Monday, January 12, 2009

'Bailout' Declared Word of the Year in 2008 - No Legal Expressions Make the List

Last week, the American Dialect Society voted 'bailout' as the word of the year for 2008.

This is the 19th annual vote by the association dedicated to the study of the English language in North America. Its membership includes linguists, lexicographers, etymologists, grammarians, historians, researchers, writers, authors, editors, professors, university students, and independent scholars.

For 2008, there were no law-related runner-up words that made the Society's list.

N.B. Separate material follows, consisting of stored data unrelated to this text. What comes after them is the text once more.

import Literature.AlgebraicGeometry.Frobenioids.PiMonoprimePerfFactorial
import Literature.AlgebraicGeometry.Frobenioids.Prop53Sub
import Literature.AlgebraicGeometry.Frobenioids.RealificationMapNotInjective
import Literature.AlgebraicGeometry.Frobenioids.RealificationMapInjectiveFiniteSupp
import Literature.AlgebraicGeometry.Frobenioids.PerfectionPrimes
import Mathlib.Data.NNRat.Encodable
import Mathlib.Order.Filter.CountableInter
import Mathlib.Order.Filter.Ultrafilter.Defs
import HarnessLib

/-!
# Frobenioids I, Prop. 5.3 sub-DAG: the slot `RlfMapInjective'` is REFUTABLE from a countably complete
# free ultrafilter (finding P53-F2 — set-theoretic independence of the disjoint-supports injectivity row)

Mochizuki, *The geometry of Frobenioids I*, Kyushu J. Math. **62** (2008), Def. 2.4 (i) p. 48 (`M^rlf`),
Prop. 5.3 p. 103 l. 12 ("the divisor monoid `Φ^rlf`") [cite: MochizukiFrdI2008, Prop. 5.3 p.103].

The typed slot `FrdI.Prop53Sub.RlfMapInjective'` (`Prop53Sub.lean`; cell sub-DAG W3 row P53/L02a′) asserts, for
ALL perf-factorial `M`, `N` (in a universe `w`) and every characteristically injective `f : M → N` under which
primary elements of distinct primes of `M^pf` have images with pairwise disjoint supports in `N^rlf`, that
`f^rlf = IsPerfFactorial.Rlf.map` is injective.  `RealificationMapInjectiveFiniteSupp.lean` proves it for
finitely supported `M` (the divisor monoids of the paper).  THIS file proves

  `not_rlfMapInjective'_of_countableInter_ultrafilter :`
  `(∃ (A : Type w) (U : Ultrafilter A), CountableInterFilter ↑U ∧ ∀ a, {a}ᶜ ∈ U) → ¬ RlfMapInjective'`,

i.e. the slot is refutable from the existence of a countably complete non-principal ultrafilter on some type of
the universe (a measurable cardinal) — an object Lean's axioms can neither construct nor exclude; since WITHOUT
such an ultrafilter every monotone additive map out of a full product `∏_A ℝ_{≥0}` is determined prime by prime
and the slot holds, the slot as typed is independent of the kernel's axioms (finding P53-F2, seat
abc-iut-w4-d084; cell GAP-LEDGER row G-w4d084-1: repaired reading = finite supports).

**The witness.** `M := (A ⊕ A → ℚ_{≥0})` (`WM A`), a FULL product of `ℚ`-monoprime monoids (perf-factorial:
`PiMonoprimePerfFactorial.lean`); `N := M^rlf`; `L` = the `U`-limit of a `ℚ_{≥0}`-valued function (countable
codomain: exactly one fibre lies in `U`), a homomorphism vanishing on functions trivial on a member of `U`;
`f(a) := ι(a) · ι(𝟙₁)^{√2 · L(a|₂)} · ι(𝟙₂)^{L(a|₁)/√2}` (`witnessHom`; `𝟙ⱼ` the indicator of the `j`-th copy of `A`,
real powers `IsPerfFactorial.Rlf.rpow` of seat abc-iut-L1-d2).  Then: `f` is a homomorphism; it is injective
(project to one coordinate: `a_i + √2 · (rational) = b_i + √2 · (rational)` forces `a_i = b_i` — `√2 ∉ ℚ`), hence
characteristically injective (sharp monoids); a primary element of `M^pf = M` is supported at ONE index, so
its ghost exponents vanish (`U` is free) and `f^pf` maps it to `ι` of itself, a primary element of `N` —
distinct primes go to distinct primes of `N`, whose `ι_N`-images have singleton, hence disjoint, supports; yet
`f^rlf(ι 𝟙₂) = ι_N(ι 𝟙₂ · ι(𝟙₁)^{√2}) = f^rlf(ι(𝟙₁)^{√2})` (`Rlf.map` lies over `f^pf` and EVERY homomorphism
of realifications commutes with real powers, `RlfHomEquivariant.lean`) while `ι 𝟙₂ ≠ ι(𝟙₁)^{√2}`.
The constructions `WM`, `indicator₁/₂`, `restrict₁/₂`, `ghostExp`, `witnessHom` are witness data for this one
theorem (not notions of the paper).  Seat abc-iut-w4-d084 (cell abc-iut).  Nothing here bears on [IUTchIII]
Cor. 3.12; no position is taken on measurable cardinals either — the theorem is an implication.
-/

noncomputable section

namespace Literature.AlgebraicGeometry.Frobenioids

open Function Literature.AnabelianGeometry.EtaleTheta

universe w

namespace P53F2

/-! ### Ultrafilter limits of functions with countable range -/

section Ultrafilter

variable {A : Type w} (U : Ultrafilter A) [CountableInterFilter (U : Filter A)]

/-- For a countably complete ultrafilter `U` and a `ℚ_{≥0}`-valued function `g`, some fibre of `g` lies in `U`
(the complements of the countably many fibres cannot all lie in `U`: their intersection is empty). [folklore] -/
private theorem exists_fibre_mem (g : A → Multiplicative ℚ≥0) : ∃ q : Multiplicative ℚ≥0, g ⁻¹' {q} ∈ (U : Filter A) := by
  by_contra h
  haveI : Countable (Multiplicative ℚ≥0) := inferInstanceAs (Countable ℚ≥0)
  have hall : ∀ q : Multiplicative ℚ≥0, (g ⁻¹' {q})ᶜ ∈ (U : Filter A) := fun q =>
    Ultrafilter.compl_mem_iff_notMem.mpr fun hq => h ⟨q, hq⟩
  have hI : (⋂ q : Multiplicative ℚ≥0, (g ⁻¹' {q})ᶜ) ∈ (U : Filter A) := (countable_iInter_mem).mpr hall
  have hempty : (⋂ q : Multiplicative ℚ≥0, (g ⁻¹' {q})ᶜ) = ∅ := by
    ext a
    simp only [Set.mem_iInter, Set.mem_compl_iff, Set.mem_preimage, Set.mem_singleton_iff,
      Set.mem_empty_iff_false, iff_false, not_forall, not_not]
    exact ⟨g a, rfl⟩
  rw [hempty] at hI
  exact (Ultrafilter.neBot U).ne (Filter.empty_mem_iff_bot.mp hI)

omit [CountableInterFilter (U : Filter A)] in
/-- At most one fibre of a function lies in an ultrafilter. [folklore] -/
private theorem fibre_unique {g : A → Multiplicative ℚ≥0} {q q' : Multiplicative ℚ≥0}
    (hq : g ⁻¹' {q} ∈ (U : Filter A)) (hq' : g ⁻¹' {q'} ∈ (U : Filter A)) : q = q' := by
  obtain ⟨a, ha, ha'⟩ := Filter.nonempty_of_mem (Filter.inter_mem hq hq')
  rw [Set.mem_preimage, Set.mem_singleton_iff] at ha ha'
  rw [← ha, ← ha']

/-- **The `U`-limit homomorphism.** For a countably complete ultrafilter `U` on `A` there is a homomorphism
`L : (A → ℚ_{≥0}) → ℚ_{≥0}` (multiplicative notation) sending every function to the value of its unique fibre in
`U` — the "ghost" functional: additive, and trivial on functions that are trivial on a member of `U` (e.g. on
finitely supported functions when `U` is free). [folklore] -/
private theorem exists_limHom : ∃ L : (A → Multiplicative ℚ≥0) →* Multiplicative ℚ≥0,
    ∀ (g : A → Multiplicative ℚ≥0) (q : Multiplicative ℚ≥0), g ⁻¹' {q} ∈ (U : Filter A) → L g = q := by
  choose lim hlim using exists_fibre_mem U
  refine ⟨{ toFun := lim, map_one' := ?_, map_mul' := fun g g' => ?_ }, fun g q hq => fibre_unique U (hlim g) hq⟩
  · apply fibre_unique U (hlim 1)
    have : (1 : A → Multiplicative ℚ≥0) ⁻¹' {1} = Set.univ := by
      ext a; simp
    rw [this]
    exact Filter.univ_mem
  · apply fibre_unique U (hlim (g * g'))
    apply Filter.mem_of_superset (Filter.inter_mem (hlim g) (hlim g'))
    intro a ha
    simp only [Set.mem_inter_iff, Set.mem_preimage, Set.mem_singleton_iff] at ha ⊢
    rw [Pi.mul_apply, ha.1, ha.2]

end Ultrafilter

/-! ### Arithmetic of the exponents: an irrational coefficient separates rational coordinates -/

/-- `p + c·q = p' + c·q'` with `p, q, p', q' ∈ ℚ` and `c` irrational forces `p = p'` and `q = q'`. [folklore] -/
private theorem eq_of_add_irrational_mul_eq {c : ℝ} (hc : Irrational c) {p q p' q' : ℚ}
    (h : (p : ℝ) + c * q = p' + c * q') : p = p' ∧ q = q' := by
  by_cases hqq : q = q'
  · subst hqq
    refine ⟨?_, rfl⟩
    exact_mod_cast add_right_cancel h
  · exfalso
    have hne : (q : ℝ) - (q' : ℝ) ≠ 0 := by
      rw [sub_ne_zero]
      exact_mod_cast hqq
    apply hc
    refine ⟨(p' - p) / (q - q'), ?_⟩
    push_cast
    rw [div_eq_iff hne]
    linarith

Earlier Library Boy posts on the topic include:

  • American Dialect Society Words of the Year 2005: Legal Expressions 'Patent Troll', 'Extraordinary Rendition' Make List (January 11, 2006): "The overall winner for 2005 is 'truthiness', popularized by a satirical fake news show on the Comedy Central television channel. It refers to the 'quality of preferring concepts or facts one wishes to be true' (...) One of the runner-ups [in the group 'most useful'] was 'patent troll', 'a person or business, especially a lawyer, who applies for or owns a patent with no intention of developing the product but with every intention of launching lawsuits against patent infringers.' A few other law-related terms scored highly in the 'most euphemistic' category (...): 'internal nutrition: force-feeding a prisoner against his or her will' and 'extraordinary rendition: the surrendering of a suspect or detainee to another jurisdiction, especially overseas' ..."
  • 'Plutoed' Voted Word of the Year by American Dialect Society (January 7, 2007): "'To pluto is to demote or devalue someone or something, as happened to the former planet Pluto when the General Assembly of the International Astronomical Union decided Pluto no longer met its definition of a planet' (...) There were a number of law-related terms considered for this 2006 edition, including 'data Valdez', an accidental release of a large quantity of private or privileged information. Named after the 1989 oil spill by the Exxon Valdez in Prince William Sound, Alaska; and 'waterboarding' (winner in the most euphemistic category): an interrogation technique in which the subject is immobilized and doused with water to simulate drowning; reported to be used by U.S. interrogators against terrorism detainees. "
  • 'Subprime' Voted American Dialect Society Word of the Year (January 5, 2008): "Yesterday, the American Dialect Society voted to choose 'subprime' as its word of the year for 2007. The word describes a risky or less than ideal loan, mortgage, or investment."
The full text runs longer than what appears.